2. The method for assessing the carbon sequestration potential for ecological restoration in open-pit mines according to claim 1, characterized in that, The basic data for the mining area includes: multi-source remote sensing data of land cover, environmental factor data, and species distribution data; Based on the multi-source remote sensing data of land cover, vegetation index, bare land index and surface temperature index are calculated, and the vegetation index, bare land index and surface temperature index are reconstructed and smoothed in time series to generate a multi-dimensional remote sensing data cube that covers the mining area and is in time series continuous. Multidimensional environmental factors are extracted from the environmental factor data and integrated into a unified environmental factor database; the multidimensional environmental factors include topographic factors, soil factors, climate factors, and land use types; Known distribution points of species are extracted from the species distribution data, and data preprocessing is performed on the known distribution points of species to unify coordinates and clean the data, generating a species distribution sample database for suitability modeling. The known distribution points of species include known distribution points of tree species, known distribution points of shrub species, and known distribution points of grass species.

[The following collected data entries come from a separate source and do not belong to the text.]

import Summits.CriticalPhenomena.PercolationContinuityZ3.Theorems.PercNearOneGluingNoHeavyRsw3HardCrossingRate
import Summits.CriticalPhenomena.PercolationContinuityZ3.Theorems.PercNearOneGluingNoHeavyRsw3LocalisedCrossingsCritical
import Summits.CriticalPhenomena.PercolationContinuityZ3.Theorems.PercNearOneGluingNoHeavyOneArmDecayRate
import Summits.CriticalPhenomena.PercolationContinuityZ3.Theorems.PercAnnulusCrossingBoxCrossingLength
import HarnessLib

/-!
# RSW3 lane (P2, gen 7): the hard-crossing rate characterises the critical point —
# `p < p_c(ℤ³)` iff the rate `γ_p(N)` of `…Rsw3HardCrossingRate` stays bounded below as the width `N` grows

builds on p205010 (kernel theorem, internal audit signed; external expert review pending)

Cell `prim-rsw3`, prover seat `prim-rsw3-p2` (gen 7), memo `run/shared/lean/prim/rsw3/P2-RSWLITE.md` §13.
Support file (`--supports stmt-CriticalPhenomena-4575`); no definitions, no named facts, no sorries.

With `H_p(ℓ, N) = P_p(boxCross ![ℓ, N, N] 0)` and `γ_p(N) = lim_ℓ -log H_p(ℓ, N)/ℓ` (`Rsw3.exists_hardCrossingRate`):
* `real_boxCross_tube_le_sq_mul_oneArmProb` (every `p`): `H_p(ℓ, N) ≤ (N+1)² π_p(ℓ)` — a crossing starts at one of the
  `≤ (N+1)²` points of the near face and is, from there, a one-arm event to sup-distance `ℓ`
  (`Rsw3.real_linked_singleton_le_oneArmProb`);
* `exists_le_hardCrossingRate_of_lt_criticalProb`: for `0 < p < p_c` there is `c = c(p) > 0` with `γ_p(N) ≥ c` for EVERY `N`
  (sharpness: `π_p(ℓ) ≤ 6 e^{-φ(p) ℓ}`, `φ(p) > 0`, `RSW3.oneArmProb_le_mul_exp_neg` / `RSW3.lim_oneArm_pos_of_lt_criticalProb`);
* `hardCrossingRate_anti` (every `p`): `γ_p(N') ≤ γ_p(N)` for `N ≤ N'` (a wider tube is crossed more easily, Kesten's
  Comment (v), `Crossing.real_boxCross_anti`) — so "bounded below in `N`" below is about the `N → ∞` limit;
* `lt_criticalProb_iff_hardCrossingRate_bounded_below`: for `0 < p`,
  **`p < p_c(ℤ³) ⟺ ∃ c > 0 ∀ N ≥ 1: γ_p(N) ≥ c`** — at `p ≥ p_c`, `γ_p(N) ≤ γ_{p_c}(N) ≤ (4 log N + C)/N → 0` (monotonicity in `p`,
  `Rsw3.hardCrossingRate_criticalProbI_le`).
So the per-LENGTH rate of hard crossings separates the phases exactly like an inverse correlation length: bounded below in
the width below `p_c`, tending to `0` in the width at `p_c` (at most `(4 log N + C)/N`; RSW would say `≈ 2.74/N`).  A
finite-size-type characterisation of `p_c` by hard crossings, companion of the annulus criterion
`Rsw3.lt_criticalProb_iff_exists_real_boxCrossing_lt` (gen 2).  HONEST SIZE: bookkeeping on tree inputs.

References: M. V. Menshikov (1986) / M. Aizenman, D. Barsky (1987) / H. Duminil-Copin, V. Tassion, CMP 343 (2016) (sharpness,
tree `perc_sharpness_holds`); G. Grimmett, *Percolation* (1999), Thm. (6.10), (6.44); H. Kesten (1982) §3.3, Thm. 5.1. [folklore]
-/

noncomputable section

namespace Summit.CriticalPhenomena.PercolationContinuityZ3.Theorems

open MeasureTheory ProbabilityTheory Filter Topology
open Literature.Probability.Percolation Literature.Probability.LatticeModels
open Literature.Barriers.CriticalPhenomena

namespace Rsw3

open SurfaceTension Crossing

/-- The near face of `{0..ℓ} × {0..N}²` has at most `(N+1)²` points. [folklore] -/
theorem card_nearFace_tube_le (ℓ N : ℕ) :
    (((Finset.Icc 0 (![(ℓ : ℤ), N, N] : Site 3)).filter (fun x => x 0 = 0)).card : ℝ) ≤ ((N : ℝ) + 1) ^ 2 := by
  classical
  set F := (Finset.Icc 0 (![(ℓ : ℤ), N, N] : Site 3)).filter (fun x => x 0 = 0) with hF
  set T : Finset (ℤ × ℤ) := Finset.Icc (0 : ℤ) N ×ˢ Finset.Icc (0 : ℤ) N with hT
  have hmaps : ∀ x ∈ F, (x 1, x 2) ∈ T := by
    intro x hx
    obtain ⟨hx, -⟩ := Finset.mem_filter.1 hx
    rw [Finset.mem_Icc] at hx
    have h1 := hx.1 1; have h2 := hx.2 1; have h3 := hx.1 2; have h4 := hx.2 2
    simp only [Pi.zero_apply, Matrix.cons_val_one, Matrix.cons_val_two, Matrix.head_cons,
      Matrix.tail_cons] at h1 h2 h3 h4
    rw [hT, Finset.mem_product, Finset.mem_Icc, Finset.mem_Icc]
    exact ⟨⟨h1, h2⟩, h3, h4⟩
  have hinj : Set.InjOn (fun x : Site 3 => (x 1, x 2)) ↑F := by
    intro x hx y hy hxy
    simp only [Prod.mk.injEq] at hxy
    have hx0 := (Finset.mem_filter.1 (Finset.mem_coe.1 hx)).2
    have hy0 := (Finset.mem_filter.1 (Finset.mem_coe.1 hy)).2
    funext j
    fin_cases j
    · exact hx0.trans hy0.symm
    · exact hxy.1
    · exact hxy.2
  have hcard : F.card ≤ T.card := Finset.card_le_card_of_injOn _ hmaps hinj
  have hT_card : T.card = (N + 1) * (N + 1) := by
    rw [hT, Finset.card_product, Int.card_Icc]
    simp
  calc (F.card : ℝ) ≤ T.card := by exact_mod_cast hcard
    _ = ((N : ℝ) + 1) ^ 2 := by rw [hT_card]; push_cast; ring

/-- **`H_p(ℓ, N) ≤ (N+1)² π_p(ℓ)`** (every `p`): a lengthwise crossing of `{0..ℓ} × {0..N}²` issues from one of the points of
the near face, and from a POINT the far face (sup-distance `ℓ`) is reached only on the one-arm event
(`real_linked_singleton_le_oneArmProb`). [folklore] -/
theorem real_boxCross_tube_le_sq_mul_oneArmProb (p : unitInterval) (ℓ N : ℕ) :
    (bondPercolation (zdGraph 3) p).real (boxCross (![(ℓ : ℤ), N, N] : Site 3) 0) ≤
      ((N : ℝ) + 1) ^ 2 * oneArmProb 3 p ℓ := by
  classical
  set μ := bondPercolation (zdGraph 3) p with hμ
  set blk : Finset (Site 3) := Finset.Icc 0 (![(ℓ : ℤ), N, N] : Site 3) with hblk
  set F₀ : Finset (Site 3) := blk.filter (fun x => x 0 = 0) with hF₀
  set F₁ : Set (Site 3) := {x | x ∈ blk ∧ x 0 = ℓ} with hF₁
  set E : Site 3 → Set (BondConfig (Site 3)) := fun x => linked (↑blk : Set (Site 3)) {x} F₁ with hE
  have h1 : μ.real (boxCross (![(ℓ : ℤ), N, N] : Site 3) 0) ≤ ∑ x ∈ F₀, μ.real (E x) := by
    refine le_trans ?_ (measureReal_biUnion_finset_le F₀ E)
    refine DCT16.real_mono_of_forall_subset_edgeSet (zdGraph 3) p fun ω hω h => ?_
    simp only [boxCross, Set.mem_setOf_eq] at h
    obtain ⟨x, hx, y, hy, hxi, hyi, hxy⟩ := h
    have hr := Quant.reachable_within_of_pathIn hω (DCT16.pathIn_of_mem_openConnIn hxy)
    have hyℓ : y 0 = ℓ := by rw [hyi]; simp
    refine Set.mem_iUnion₂.2 ⟨x, Finset.mem_filter.2 ⟨hx, hxi⟩, ?_⟩
    exact mem_linked_iff.2 ⟨x, rfl, y, ⟨hy, hyℓ⟩, mem_inConn_iff.2 hr⟩
  have h2 : ∀ x ∈ F₀, μ.real (E x) ≤ oneArmProb 3 p ℓ := by
    intro x hx
    have hx0 : x 0 = 0 := (Finset.mem_filter.1 hx).2
    refine real_linked_singleton_le_oneArmProb p (↑blk) F₁ x ℓ fun t ht => ?_
    rw [ht.2, hx0]; ring
  calc μ.real (boxCross (![(ℓ : ℤ), N, N] : Site 3) 0) ≤ ∑ x ∈ F₀, μ.real (E x) := h1
    _ ≤ ∑ _x ∈ F₀, oneArmProb 3 p ℓ := Finset.sum_le_sum h2
    _ = F₀.card * oneArmProb 3 p ℓ := by rw [Finset.sum_const, nsmul_eq_mul]
    _ ≤ ((N : ℝ) + 1) ^ 2 * oneArmProb 3 p ℓ :=
        mul_le_mul_of_nonneg_right (card_nearFace_tube_le ℓ N) measureReal_nonneg

/-- **Below `p_c` the hard-crossing rate is bounded below, uniformly in the width**: for `0 < p < p_c(ℤ³)` there is
`c > 0` such that every limit `γ` of `-log H_p(ℓ, N)/ℓ` (every `N`) satisfies `c ≤ γ`.  From `H_p(ℓ, N) ≤ (N+1)² π_p(ℓ)`
and sharpness `π_p(ℓ) ≤ 6 e^{-φ ℓ}`, `φ = φ(p) > 0`. [folklore] -/
theorem exists_le_hardCrossingRate_of_lt_criticalProb (p : unitInterval) (hp : 0 < (p : ℝ))
    (hpc : (p : ℝ) < criticalProb (zdGraph 3) 0) :
    ∃ c : ℝ, 0 < c ∧ ∀ N : ℕ, ∀ γ : ℝ,
      Tendsto (fun ℓ : ℕ =>
        -Real.log ((bondPercolation (zdGraph 3) p).real (boxCross (![(ℓ : ℤ), N, N] : Site 3) 0)) / ℓ)
        atTop (𝓝 γ) → c ≤ γ := by
  set φ : ℝ := (RSW3.subadditive_oneArm (d := 3) (by norm_num) p hp).lim with hφ
  have hφ0 : 0 < φ := RSW3.lim_oneArm_pos_of_lt_criticalProb (d := 3) (by norm_num) p hp hpc
  refine ⟨φ, hφ0, fun N γ hγ => ?_⟩
  set μ := bondPercolation (zdGraph 3) p with hμ
  set H : ℕ → ℝ := fun ℓ => μ.real (boxCross (![(ℓ : ℤ), N, N] : Site 3) 0) with hH
  have hHpos : ∀ ℓ, 0 < H ℓ := fun ℓ => lt_of_lt_of_le (pow_pos hp ℓ) (pow_le_real_boxCross_tube p ℓ N)
  -- `H ℓ ≤ 6 (N+1)² e^{-φ ℓ}`
  set A : ℝ := ((N : ℝ) + 1) ^ 2 * (2 * (3 : ℕ)) with hA
  have hA0 : 0 < A := by positivity
  have hbound : ∀ ℓ : ℕ, H ℓ ≤ A * Real.exp (-φ * ℓ) := by
    intro ℓ
    have h1 := real_boxCross_tube_le_sq_mul_oneArmProb p ℓ N
    have h2 := RSW3.oneArmProb_le_mul_exp_neg (d := 3) (by norm_num) p hp ℓ
    calc H ℓ ≤ ((N : ℝ) + 1) ^ 2 * oneArmProb 3 p ℓ := h1
      _ ≤ ((N : ℝ) + 1) ^ 2 * (2 * (3 : ℕ) * Real.exp (-φ * ℓ)) := mul_le_mul_of_nonneg_left h2 (by positivity)
      _ = A * Real.exp (-φ * ℓ) := by rw [hA]; ring
  -- hence `-log H ℓ / ℓ ≥ φ - log A / ℓ → φ`
  have hlow : ∀ ℓ : ℕ, 1 ≤ ℓ → φ - Real.log A / ℓ ≤ -Real.log (H ℓ) / ℓ := by
    intro ℓ hℓ
    have hℓ0 : (0 : ℝ) < ℓ := by exact_mod_cast hℓ
    have hlog : Real.log (H ℓ) ≤ Real.log A + -φ * ℓ := by
      have h := Real.log_le_log (hHpos ℓ) (hbound ℓ)
      rwa [Real.log_mul hA0.ne' (Real.exp_pos _).ne', Real.log_exp] at h
    rw [sub_le_iff_le_add, ← add_div, le_div_iff₀ hℓ0]
    linarith
  have hlim : Tendsto (fun ℓ : ℕ => φ - Real.log A / ℓ) atTop (𝓝 (φ - 0)) :=
    tendsto_const_nhds.sub (tendsto_const_nhds.div_atTop tendsto_natCast_atTop_atTop)
  rw [sub_zero] at hlim
  exact le_of_tendsto_of_tendsto hlim hγ (by
    filter_upwards [eventually_ge_atTop 1] with ℓ hℓ using hlow ℓ hℓ)

/-- **The hard-crossing rate is non-increasing in the width** (every `p > 0`): if `N ≤ N'` then every limit `γ'` of
`-log H_p(ℓ, N')/ℓ` is `≤` every limit `γ` of `-log H_p(ℓ, N)/ℓ` — `H_p(ℓ, N) ≤ H_p(ℓ, N')` termwise (Kesten's Comment (v),
`Crossing.real_boxCross_anti`). [cite: Kesten1982, §3.3 Comment (v)] -/
theorem hardCrossingRate_anti (p : unitInterval) (hp : 0 < (p : ℝ)) {N N' : ℕ} (hNN' : N ≤ N') {γ γ' : ℝ}
    (hγ : Tendsto (fun ℓ : ℕ =>
      -Real.log ((bondPercolation (zdGraph 3) p).real (boxCross (![(ℓ : ℤ), N, N] : Site 3) 0)) / ℓ) atTop (𝓝 γ))
    (hγ' : Tendsto (fun ℓ : ℕ =>
      -Real.log ((bondPercolation (zdGraph 3) p).real (boxCross (![(ℓ : ℤ), N', N'] : Site 3) 0)) / ℓ) atTop (𝓝 γ')) :
    γ' ≤ γ := by
  refine le_of_tendsto_of_tendsto' hγ' hγ fun ℓ => ?_
  have hmono : (bondPercolation (zdGraph 3) p).real (boxCross (![(ℓ : ℤ), N, N] : Site 3) 0) ≤
      (bondPercolation (zdGraph 3) p).real (boxCross (![(ℓ : ℤ), N', N'] : Site 3) 0) := by
    refine real_boxCross_anti p (L := ![(ℓ : ℤ), N', N']) (L' := ![(ℓ : ℤ), N, N]) (i := 0) (by simp) (by simp) ?_
    intro j hj
    fin_cases j
    · exact absurd rfl hj
    · simp; exact_mod_cast hNN'
    · simp; exact_mod_cast hNN'
  have hpos : 0 < (bondPercolation (zdGraph 3) p).real (boxCross (![(ℓ : ℤ), N, N] : Site 3) 0) :=
    lt_of_lt_of_le (pow_pos hp ℓ) (pow_le_real_boxCross_tube p ℓ N)
  rcases Nat.eq_zero_or_pos ℓ with rfl | hℓ
  · simp
  · have hℓ0 : (0 : ℝ) < ℓ := by exact_mod_cast hℓ
    apply div_le_div_of_nonneg_right _ hℓ0.le
    linarith [Real.log_le_log hpos hmono]

/-- **The hard-crossing rate characterises `p_c(ℤ³)`** (`0 < p`):
`p < p_c ⟺ ∃ c > 0 ∀ N ≥ 1 ∀ γ, (-log H_p(ℓ, N)/ℓ → γ) → c ≤ γ`.  `⇒`: sharpness
(`exists_le_hardCrossingRate_of_lt_criticalProb`).  `⇐`: for `p ≥ p_c`, `H_p ≥ H_{p_c}` (increasing event), so
`γ_p(N) ≤ γ_{p_c}(N) ≤ (4 log N + C)/N` (`hardCrossingRate_criticalProbI_le`), which is `< c` for `N` large
(`log N ≤ 2√N`). [folklore] -/
theorem lt_criticalProb_iff_hardCrossingRate_bounded_below (p : unitInterval) (hp : 0 < (p : ℝ)) :
    (p : ℝ) < criticalProb (zdGraph 3) 0 ↔
      ∃ c : ℝ, 0 < c ∧ ∀ N : ℕ, 1 ≤ N → ∀ γ : ℝ,
        Tendsto (fun ℓ : ℕ =>
          -Real.log ((bondPercolation (zdGraph 3) p).real (boxCross (![(ℓ : ℤ), N, N] : Site 3) 0)) / ℓ)
          atTop (𝓝 γ) → c ≤ γ := by
  constructor
  · intro hpc
    obtain ⟨c, hc, h⟩ := exists_le_hardCrossingRate_of_lt_criticalProb p hp hpc
    exact ⟨c, hc, fun N _ γ hγ => h N γ hγ⟩
  · rintro ⟨c, hc, h⟩
    by_contra hnot
    push Not at hnot
    -- `p_c ≤ p`
    have hpc0 : (0 : ℝ) < (criticalProbI 3 : unitInterval) := by
      rw [coe_criticalProbI]; exact criticalProb_zd_pos 3 (by norm_num)
    have hle : (criticalProbI 3 : unitInterval) ≤ p := by
      change ((criticalProbI 3 : unitInterval) : ℝ) ≤ (p : ℝ)
      rw [coe_criticalProbI]; exact hnot
    obtain ⟨C, hC⟩ := hardCrossingRate_criticalProbI_le
    -- a large width `N` (the thresholds are abstracted so that no division by `c` enters the arithmetic)
    set K₁ : ℝ := 256 / c ^ 2 with hK₁
    set K₂ : ℝ := 2 * |C| / c with hK₂
    have hK₁0 : 0 ≤ K₁ := by positivity
    have hK₂0 : 0 ≤ K₂ := by positivity
    obtain ⟨N, hN⟩ : ∃ N : ℕ, K₁ + K₂ + 1 ≤ N := exists_nat_ge _
    have hN1 : 1 ≤ N := by
      have : (1 : ℝ) ≤ N := by linarith
      exact_mod_cast this
    have hN0 : (0 : ℝ) < N := by exact_mod_cast hN1
    have hNK₁ : K₁ ≤ N := by linarith
    have hNK₂ : K₂ < N := by linarith
    -- the two rates at width `N`
    obtain ⟨γp, -, hγp, -, -⟩ := exists_hardCrossingRate p hp N
    obtain ⟨γc, -, hγc, -, -⟩ := exists_hardCrossingRate (criticalProbI 3) hpc0 N
    have h1 : c ≤ γp := h N hN1 γp hγp
    -- `γp ≤ γc`: `H_{p_c} ≤ H_p` termwise
    have h2 : γp ≤ γc := by
      refine le_of_tendsto_of_tendsto' hγp hγc fun ℓ => ?_
      have hmono : (bondPercolation (zdGraph 3) (criticalProbI 3)).real (boxCross (![(ℓ : ℤ), N, N] : Site 3) 0) ≤
          (bondPercolation (zdGraph 3) p).real (boxCross (![(ℓ : ℤ), N, N] : Site 3) 0) :=
        DCT16.real_mono_of_isUpperSet (zdGraph 3) (isUpperSet_boxCross _ _) (measurableSet_boxCross _ _) hle
      have hpos : 0 < (bondPercolation (zdGraph 3) (criticalProbI 3)).real (boxCross (![(ℓ : ℤ), N, N] : Site 3) 0) :=
        lt_of_lt_of_le (pow_pos hpc0 ℓ) (pow_le_real_boxCross_tube _ ℓ N)
      rcases Nat.eq_zero_or_pos ℓ with rfl | hℓ
      · simp
      · have hℓ0 : (0 : ℝ) < ℓ := by exact_mod_cast hℓ
        apply div_le_div_of_nonneg_right _ hℓ0.le
        linarith [Real.log_le_log hpos hmono]
    -- `N γc ≤ 4 log N + C < c N`
    have h3 : (N : ℝ) * γc ≤ 4 * Real.log N + C := hC N hN1 γc hγc
    have hlogN : Real.log N ≤ 2 * Real.sqrt N := by
      have hs : 0 < Real.sqrt N := Real.sqrt_pos.2 hN0
      have h := Real.log_le_sub_one_of_pos hs
      rw [Real.log_sqrt hN0.le] at h
      linarith
    have hsqrt : 16 / c ≤ Real.sqrt N := by
      have : (16 / c) ^ 2 ≤ N := by
        calc (16 / c) ^ 2 = 256 / c ^ 2 := by rw [div_pow]; norm_num
          _ = K₁ := hK₁.symm
          _ ≤ N := hNK₁
      calc 16 / c = Real.sqrt ((16 / c) ^ 2) := (Real.sqrt_sq (by positivity)).symm
        _ ≤ Real.sqrt N := Real.sqrt_le_sqrt this
    have hsN : Real.sqrt N * Real.sqrt N = N := Real.mul_self_sqrt hN0.le
    -- `16 √N ≤ c N` and `2 C < c N`
    have h4 : 16 * Real.sqrt N ≤ c * N := by
      have h16 : 16 ≤ c * Real.sqrt N := by
        have := mul_le_mul_of_nonneg_left hsqrt hc.le
        rwa [mul_div_cancel₀ _ hc.ne'] at this
      have h' := mul_le_mul_of_nonneg_right h16 (Real.sqrt_nonneg (N : ℝ))
      rw [mul_assoc, hsN] at h'
      exact h'
    have h5 : 2 * C < c * N := by
      have h' : 2 * |C| / c < N := by rw [← hK₂]; exact hNK₂
      have h'' : 2 * |C| < (N : ℝ) * c := (div_lt_iff₀ hc).1 h'
      nlinarith [le_abs_self C, mul_comm (N : ℝ) c]
    have h6 : (N : ℝ) * γc < c * N := by linarith
    have h7 : c * N ≤ (N : ℝ) * γc := by
      have := mul_le_mul_of_nonneg_right (h1.trans h2) hN0.le
      linarith [mul_comm (N : ℝ) γc]
    linarith

end Rsw3

end Summit.CriticalPhenomena.PercolationContinuityZ3.Theorems

end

3. The method for assessing the carbon sequestration potential for ecological restoration in open-pit mines according to claim 2, characterized in that, The basic data for the mining area also includes: mining area archives; Before generating the closure spatiotemporal distribution database based on the multidimensional remote sensing data cube, the method further includes: The boundary coordinates of the mining area are extracted from the mining area archives and imported into the geographic information system to generate a sample dataset of the mining area. Multiple mining area vector boundary layer datasets are collected from a preset cloud processing platform and then fused to form an initial mining area boundary. Based on the multi-source remote sensing data and environmental factor data, a multi-dimensional feature space is constructed to characterize the disturbance features of the mining area. Using a sample dataset of the mining area and a multidimensional feature space as input data, a deep learning algorithm is used to spatially correct the initial mining area boundary, forming a corrected mining area boundary.
4. The method for assessing the carbon sequestration potential for ecological restoration in open-pit mines according to claim 1, characterized in that, Based on the aforementioned environmental factor database, species distribution sample database, and closed pit spatiotemporal distribution database, a species habitat suitability probability model is performed to generate an ecological restoration suitability spatial zoning database, including: Spatial registration and association are performed between the known distribution points of species in the species distribution sample database and the multidimensional environmental factors in the environmental factor database of their location to obtain a standardized input dataset. Based on the standardized input dataset, the maximum entropy model was used to calculate the probability distribution of habitat suitability for various restoration measures and species, and a spatial partition map of suitability probability was generated. Based on the aforementioned suitability probability spatial zoning map, the optimal restoration measures or species types are determined for each pixel through overlay analysis and the principle of probabilistic optimality, and integrated and expressed as an ecological restoration suitability spatial zoning database.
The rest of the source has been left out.